Problem description: Output the data that follows, keeping every line identical.

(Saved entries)
[Start of section]
import Summits.CriticalPhenomena.PercolationContinuityZ3.Theorems.PercNearOneGluingNoHeavyLowerTailSahiE4UnionThreeCoinZ3
import Summits.CriticalPhenomena.PercolationContinuityZ3.Theorems.PercNearOneGluingNoHeavyLowerTailSahiE4UnionAAdmOfH4Plus
import Summits.CriticalPhenomena.PercolationContinuityZ3.Theorems.PercNearOneGluingNoHeavyLowerTailSahiE4UnionHoldMoments
import Summits.CriticalPhenomena.PercolationContinuityZ3.Theorems.PercNearOneGluingNoHeavyLowerTailSahiE4UnionTensorMoments
import Mathlib.Tactic.LinearCombination
import HarnessLib

/-!
# `NoHeavyLowerTail` (crux stmt-CriticalPhenomena-4575), Sahi programme P4 — the three-coin block `b = (c₁c₂, c₂c₃, c₁ ∨ c₃, c₂)` at MEASURE level (part A)

Support file (cell `prim-l12`, seat P4, generation 39; `--supports stmt-CriticalPhenomena-4575`).  No definitions, no named facts, no sorries;
standard axioms.  `(γ,μ)`: finite preorder with a positively associated probability weight, `a : Fin 4 → γ → [0,1]` monotone with `H4Plus μ a`;
`(β,ν)`: ANY finite probability space with three `{0,1}`-valued events `c₁, c₂, c₃` that are (mutually) independent under `ν`; block `b = (c₁c₂, c₂c₃, c₁ ∨ c₃, c₂)`;
`u_i = a_i ∨ b_i` on `γ × β` with the product weight.  THEOREMS: `E₄^{μ⊗ν}(u) ≥ 0` and the order-3 product rows, from the hold-moment theorems of
`…ThreeCoinZ3` (multivariate Bernstein split) via `SahiE4UnionHold.uMoment_S` / `exFail_S` and the block moments in `E c₁, E c₂, E c₃`.
HONEST FRAMING: one specific four-member block; the general four-member step is open. [this work]
-/

noncomputable section

namespace Summit.CriticalPhenomena.PercolationContinuityZ3.Theorems.SahiE4UnionThreeCoin

open Finset Function Literature.Combinatorics.Sahi2008
open Summit.CriticalPhenomena.PercolationContinuityZ3.Theorems.SahiE3UnionTensor (ex_add' ex_sub' sum_prodWeight ex_tensor)
open Summit.CriticalPhenomena.PercolationContinuityZ3.Theorems.SahiE4UnionTensor (sahiE_four_apply)
open Summit.CriticalPhenomena.PercolationContinuityZ3.Theorems.SahiE4UnionHold
open Summit.CriticalPhenomena.PercolationContinuityZ3.Theorems.SahiE4UnionThree
open Summit.CriticalPhenomena.PercolationContinuityZ3.Theorems.SahiE4UnionTwoCoin (aAdmissible_of_h4Plus)
open Summit.CriticalPhenomena.PercolationContinuityZ3.Theorems.SahiH4Plus

variable {γ β : Type*} [Fintype γ] [Fintype β] [Preorder γ]
/-- **Two-sided order criterion at the top of a tower** (the stage-`k` step of the LSB clause of an ambient
reduction to a smooth hypersurface, every characteristic, every field).  Let `O_k` be a regular local ring,
`u = u_k G_k` with `u_k ∈ 𝔪_k`, `D_1 u ∈ O_k` a unit of `O_k`, and let `f_k = f G_k^{-b}` and
`x_e = (D_e f) G_k^{-(b-e)}` (`e < b`) lie in `O_k`.  Then
`f_k ∈ 𝔪_k^b ⟺ ∀ e < b, x_e^{b!/(b-e)} ∈ 𝔪_k^{b!} + (u_k)`.
(⟹: the unitriangular tower Giraud system, `mem_pow_sub_of_op_eq_sum`.  ⟸: `u_k ∉ 𝔪_k²` by transversality
(`isUnit_towerDeriv_op_one`, `isUnit_op_one_not_mem_sq`), root extraction in `O_k/(u_k)`, and the transverse-order
core through the system, `mem_pow_of_op_eq_sum`.)
[cite: BravoGarciaEscamillaVillamayor2012, Prop. 6.9]
[cite: Hironaka2017, Th. 3.10 (p. 10; unrefereed manuscript — the stage-k step of its LSB clause for a hypersurface W; the sequence-level assembly is not asserted here)] -/
theorem IsChartTower.mem_pow_iff_forall_pow_mem_sup (h : IsChartTower D O g k) [IsRegularLocalRing (O k)]
    {u f : K} {b : ℕ} (uk d fk : O k) (x : ℕ → O k)
    (huk : (uk : K) * tprod g k = u) (hum : uk ∈ maximalIdeal (O k))
    (hd : (d : K) = D.op 1 u) (hdU : IsUnit d)
    (hfk : (fk : K) = f * (tprod g k ^ b)⁻¹)
    (hx : ∀ e < b, (x e : K) = D.op e f * (tprod g k ^ (b - e))⁻¹) :
    fk ∈ maximalIdeal (O k) ^ b ↔
      ∀ e < b, x e ^ (b.factorial / (b - e)) ∈ maximalIdeal (O k) ^ b.factorial ⊔ Ideal.span {uk} := by
  have hsys : ∀ c < b, ∃ t : ℕ → O k, t c = 1 ∧
      (IsChartTower.towerDeriv h).op c fk = ∑ e ∈ Finset.range (c + 1), x e * t e := fun c hc =>
    ⟨fun e => IsChartTower.towerCoeff h b (c - e), by
      dsimp only; rw [Nat.sub_self, IsChartTower.towerCoeff_zero],
      IsChartTower.towerDeriv_op_eq_sum h hc.le fk x hfk fun e hec => hx e (by omega)⟩
  have hdiv : ∀ e < b, 0 < b.factorial / (b - e) ∧ b.factorial / (b - e) * (b - e) = b.factorial := fun e he =>
    ⟨Nat.div_pos (Nat.le_of_dvd (Nat.factorial_pos b) (Nat.dvd_factorial (by omega) (by omega))) (by omega),
      Nat.div_mul_cancel (Nat.dvd_factorial (by omega) (by omega))⟩
  constructor
  · intro hP e he
    have hxe : x e ∈ maximalIdeal (O k) ^ (b - e) :=
      (IsChartTower.towerDeriv h).mem_pow_sub_of_op_eq_sum (maximalIdeal (O k)) hP
        (fun c hc => hsys c hc) e he
    have hxe' : x e ^ (b.factorial / (b - e)) ∈
        maximalIdeal (O k) ^ ((b - e) * (b.factorial / (b - e))) := by
      rw [pow_mul]; exact Ideal.pow_mem_pow hxe _
    rw [Nat.mul_div_cancel' (Nat.dvd_factorial (by omega) (by omega))] at hxe'
    exact Ideal.mem_sup_left hxe'
  · intro hQ
    have hU : IsUnit ((IsChartTower.towerDeriv h).op 1 uk) :=
      IsChartTower.isUnit_towerDeriv_op_one h uk d huk hum hd hdU
    have hu2 : uk ∉ maximalIdeal (O k) ^ 2 := (IsChartTower.towerDeriv h).isUnit_op_one_not_mem_sq hU
    refine (IsChartTower.towerDeriv h).mem_pow_of_op_eq_sum hum hU
      (fun c hc => (hsys c hc).imp fun t ht => ht.2) fun e he => ?_
    refine mem_pow_sup_span_of_pow_mem hum hu2 (hdiv e he).1 ?_
    rw [(hdiv e he).2]
    exact hQ e he

end TowerCriterion

end HasseSchmidtDerivation

end Literature.AlgebraicGeometry.Resolution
[End of section]
Written reply:
import Summits.CriticalPhenomena.PercolationContinuityZ3.Theorems.PercNearOneGluingNoHeavyLowerTailSahiE4UnionThreeCoinZ3
import Summits.CriticalPhenomena.PercolationContinuityZ3.Theorems.PercNearOneGluingNoHeavyLowerTailSahiE4UnionAAdmOfH4Plus
import Summits.CriticalPhenomena.PercolationContinuityZ3.Theorems.PercNearOneGluingNoHeavyLowerTailSahiE4UnionHoldMoments
import Summits.CriticalPhenomena.PercolationContinuityZ3.Theorems.PercNearOneGluingNoHeavyLowerTailSahiE4UnionTensorMoments
import Mathlib.Tactic.LinearCombination
import HarnessLib

/-!
# `NoHeavyLowerTail` (crux stmt-CriticalPhenomena-4575), Sahi programme P4 — the three-coin block `b = (c₁c₂, c₂c₃, c₁ ∨ c₃, c₂)` at MEASURE level (part A)

Support file (cell `prim-l12`, seat P4, generation 39; `--supports stmt-CriticalPhenomena-4575`).  No definitions, no named facts, no sorries;
standard axioms.  `(γ,μ)`: finite preorder with a positively associated probability weight, `a : Fin 4 → γ → [0,1]` monotone with `H4Plus μ a`;
`(β,ν)`: ANY finite probability space with three `{0,1}`-valued events `c₁, c₂, c₃` that are (mutually) independent under `ν`; block `b = (c₁c₂, c₂c₃, c₁ ∨ c₃, c₂)`;
`u_i = a_i ∨ b_i` on `γ × β` with the product weight.  THEOREMS: `E₄^{μ⊗ν}(u) ≥ 0` and the order-3 product rows, from the hold-moment theorems of
`…ThreeCoinZ3` (multivariate Bernstein split) via `SahiE4UnionHold.uMoment_S` / `exFail_S` and the block moments in `E c₁, E c₂, E c₃`.
HONEST FRAMING: one specific four-member block; the general four-member step is open. [this work]
-/

noncomputable section

namespace Summit.CriticalPhenomena.PercolationContinuityZ3.Theorems.SahiE4UnionThreeCoin

open Finset Function Literature.Combinatorics.Sahi2008
open Summit.CriticalPhenomena.PercolationContinuityZ3.Theorems.SahiE3UnionTensor (ex_add' ex_sub' sum_prodWeight ex_tensor)
open Summit.CriticalPhenomena.PercolationContinuityZ3.Theorems.SahiE4UnionTensor (sahiE_four_apply)
open Summit.CriticalPhenomena.PercolationContinuityZ3.Theorems.SahiE4UnionHold
open Summit.CriticalPhenomena.PercolationContinuityZ3.Theorems.SahiE4UnionThree
open Summit.CriticalPhenomena.PercolationContinuityZ3.Theorems.SahiE4UnionTwoCoin (aAdmissible_of_h4Plus)
open Summit.CriticalPhenomena.PercolationContinuityZ3.Theorems.SahiH4Plus

variable {γ β : Type*} [Fintype γ] [Fintype β] [Preorder γ]
/-- **Two-sided order criterion at the top of a tower** (the stage-`k` step of the LSB clause of an ambient
reduction to a smooth hypersurface, every characteristic, every field).  Let `O_k` be a regular local ring,
`u = u_k G_k` with `u_k ∈ 𝔪_k`, `D_1 u ∈ O_k` a unit of `O_k`, and let `f_k = f G_k^{-b}` and
`x_e = (D_e f) G_k^{-(b-e)}` (`e < b`) lie in `O_k`.  Then
`f_k ∈ 𝔪_k^b ⟺ ∀ e < b, x_e^{b!/(b-e)} ∈ 𝔪_k^{b!} + (u_k)`.
(⟹: the unitriangular tower Giraud system, `mem_pow_sub_of_op_eq_sum`.  ⟸: `u_k ∉ 𝔪_k²` by transversality
(`isUnit_towerDeriv_op_one`, `isUnit_op_one_not_mem_sq`), root extraction in `O_k/(u_k)`, and the transverse-order
core through the system, `mem_pow_of_op_eq_sum`.)
[cite: BravoGarciaEscamillaVillamayor2012, Prop. 6.9]
[cite: Hironaka2017, Th. 3.10 (p. 10; unrefereed manuscript — the stage-k step of its LSB clause for a hypersurface W; the sequence-level assembly is not asserted here)] -/
theorem IsChartTower.mem_pow_iff_forall_pow_mem_sup (h : IsChartTower D O g k) [IsRegularLocalRing (O k)]
    {u f : K} {b : ℕ} (uk d fk : O k) (x : ℕ → O k)
    (huk : (uk : K) * tprod g k = u) (hum : uk ∈ maximalIdeal (O k))
    (hd : (d : K) = D.op 1 u) (hdU : IsUnit d)
    (hfk : (fk : K) = f * (tprod g k ^ b)⁻¹)
    (hx : ∀ e < b, (x e : K) = D.op e f * (tprod g k ^ (b - e))⁻¹) :
    fk ∈ maximalIdeal (O k) ^ b ↔
      ∀ e < b, x e ^ (b.factorial / (b - e)) ∈ maximalIdeal (O k) ^ b.factorial ⊔ Ideal.span {uk} := by
  have hsys : ∀ c < b, ∃ t : ℕ → O k, t c = 1 ∧
      (IsChartTower.towerDeriv h).op c fk = ∑ e ∈ Finset.range (c + 1), x e * t e := fun c hc =>
    ⟨fun e => IsChartTower.towerCoeff h b (c - e), by
      dsimp only; rw [Nat.sub_self, IsChartTower.towerCoeff_zero],
      IsChartTower.towerDeriv_op_eq_sum h hc.le fk x hfk fun e hec => hx e (by omega)⟩
  have hdiv : ∀ e < b, 0 < b.factorial / (b - e) ∧ b.factorial / (b - e) * (b - e) = b.factorial := fun e he =>
    ⟨Nat.div_pos (Nat.le_of_dvd (Nat.factorial_pos b) (Nat.dvd_factorial (by omega) (by omega))) (by omega),
      Nat.div_mul_cancel (Nat.dvd_factorial (by omega) (by omega))⟩
  constructor
  · intro hP e he
    have hxe : x e ∈ maximalIdeal (O k) ^ (b - e) :=
      (IsChartTower.towerDeriv h).mem_pow_sub_of_op_eq_sum (maximalIdeal (O k)) hP
        (fun c hc => hsys c hc) e he
    have hxe' : x e ^ (b.factorial / (b - e)) ∈
        maximalIdeal (O k) ^ ((b - e) * (b.factorial / (b - e))) := by
      rw [pow_mul]; exact Ideal.pow_mem_pow hxe _
    rw [Nat.mul_div_cancel' (Nat.dvd_factorial (by omega) (by omega))] at hxe'
    exact Ideal.mem_sup_left hxe'
  · intro hQ
    have hU : IsUnit ((IsChartTower.towerDeriv h).op 1 uk) :=
      IsChartTower.isUnit_towerDeriv_op_one h uk d huk hum hd hdU
    have hu2 : uk ∉ maximalIdeal (O k) ^ 2 := (IsChartTower.towerDeriv h).isUnit_op_one_not_mem_sq hU
    refine (IsChartTower.towerDeriv h).mem_pow_of_op_eq_sum hum hU
      (fun c hc => (hsys c hc).imp fun t ht => ht.2) fun e he => ?_
    refine mem_pow_sup_span_of_pow_mem hum hu2 (hdiv e he).1 ?_
    rw [(hdiv e he).2]
    exact hQ e he

end TowerCriterion

end HasseSchmidtDerivation

end Literature.AlgebraicGeometry.Resolution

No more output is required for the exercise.